Chief Requisites Of Standard Classes And Grades Of Beef

What are the chief requisites for a standard system of classifying and grading beef, and what should be the basis of such a system?

First of all, the system should be logical and workable. It should fit the needs of the trade. Arbitrary action is sometimes necessary to uproot certain evils and inconsistencies which creep into every industry, but no system of grading could hope to succeed which ran counter to the fundamentals of trade practice. For example, there would be no point to calling a certain carcass of meat No. A 1 unless, under a fair interpretation of the term, that kind of a carcass be superior to all others handled by the trade.

Second, it should be specific. Whenever a carcass of meat is placed in a given class and grade it should be placed there for some definite reason which can be explained and demonstrated to anyone interested. Individual fancy or personal prejudice can have no place in a standard system of grading.

Third, it should have permanence. No system of grading which is unduly influenced by geography, temporary supply, demand, or other trade conditions, or by time, can ever become standard. The main weakness of most of the systems of grading used heretofore lay in their flexibility and instability. Location of the market, season of the year, temporary fluctuations, either in available supplies or trade preference, brought decided changes in the determination of grades. A carcass of beef which graded Good on one market was called Medium on another, and possibly Choice on a third. Furthermore, on the same market, at certain seasons of the year, when supplies of grass-fed beef were plentiful, the whole scale of grades was perceptibly lowered and carcasses were graded Good which would have been called Medium at another season when the bulk of the beef offered was derived from grain-fed animals.
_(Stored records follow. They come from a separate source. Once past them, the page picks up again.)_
import Summits.Ventures.QEC.Census.CertMitmK
import Summits.Ventures.QEC.Census.TwoBGA.A1p_n168_k20_bf5b89fa.Cert
import HarnessLib

/-!
# `A1p_n168_k20_bf5b89fa` — KERNEL meet-in-the-middle replay, side Z, file 3/3 (emitted by qec-type-07, 07.MITMK)

Generic lane `Census/CertMitmK.lean` over the certificate data `TwoBGA/A1p_n168_k20_bf5b89fa/Cert.lean`: side Z = Z-type operators,
syndromes by `cert.HX` (84 rows), `wmax = d − 1 = 5 = wa + wb = 3 + 2`. The table of all patterns of
weight `≤ 2` (1 part(s), kernel-built by `tabFindQ`, keys mixed at 84 bits) is self-checked (T1ᴿ,
`tableTestR`) and every pattern of weight `≤ 3` is probed against it (T3ᴿ, `probeTestR`, packed level-1 chunks
`chunk1RF` of `Census/CertCheckBZFast.lean` = `CertChunks.chunk1R`); allow-list = (A1p_n168_k20_bf5b89fa.cert.sideZ.found.map Prod.fst). 2 theorem(s) here,
each ONE `decide +kernel` (tier KERNEL: axioms ⊆ {propext, Classical.choice, Quot.sound}), run one at a time
(`Elab.async false`); ≈ 184 s of kernel time predicted by the emitter's replica (HOME/census/type-07/mitmk_lib.py),
which also pre-computed every verdict below as `true`. The side is ASSEMBLED (first-order terms only) in `Distance.lean`.
Do not edit; re-emit (HOME/census/type-07/emit_mitmk.py).
-/

set_option Elab.async false

namespace Summit.Ventures.QEC.Census.A1p_n168_k20_bf5b89fa

/-- (T3ᴿ) Probes with first qubit in `[61, 98)` (`147038` patterns of weight `1 … 3`) against table part 0 of side Z: no hit, or hit up to `0` / an allow-listed stabilizer word. -/
theorem pZ0_61 :
    chunk1RF (probeTestR (tabFindQ (posList 168 A1p_n168_k20_bf5b89fa.cert.HX) 84 2 0 168) (A1p_n168_k20_bf5b89fa.cert.sideZ.found.map Prod.fst)) (posList 168 A1p_n168_k20_bf5b89fa.cert.HX) 2 61 37 = true := by
  decide +kernel

/-- (T3ᴿ) Probes with first qubit in `[98, 168)` (`57225` patterns of weight `1 … 3`) against table part 0 of side Z: no hit, or hit up to `0` / an allow-listed stabilizer word. -/
theorem pZ0_98 :
    chunk1RF (probeTestR (tabFindQ (posList 168 A1p_n168_k20_bf5b89fa.cert.HX) 84 2 0 168) (A1p_n168_k20_bf5b89fa.cert.sideZ.found.map Prod.fst)) (posList 168 A1p_n168_k20_bf5b89fa.cert.HX) 2 98 70 = true := by
  decide +kernel

end Summit.Ventures.QEC.Census.A1p_n168_k20_bf5b89fa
Obviously, if the system is subject to such variations, one market has as much right as another to change it, and, carrying the logic of the situation a step further, every member of the trade is privileged to alter the scheme of grading to suit his own fancy or convenience of the moment. Such a situation, of course, defeats the whole purpose of standardization and leads to confusion and chaos in marketing.

Apparently, then, the only way to render a system of classifying and grading independent of such rapidly changing conditions is to base it on certain fundamental characteristics inherent in the comodity, defining these characteristics as clearly as possible, and setting limits for them as definite as circumstances will permit.

Virtually all systems of classifying beef are compartively simple. Classification usually is based on certain broad, general principles, which are easily defined and readily applied. The system of classifying used in this bulletin, based wholly on the sex condition of the animal which produced the beef, presents no difficulties of definition and few of application. Grading within the classes, however, is a different matter.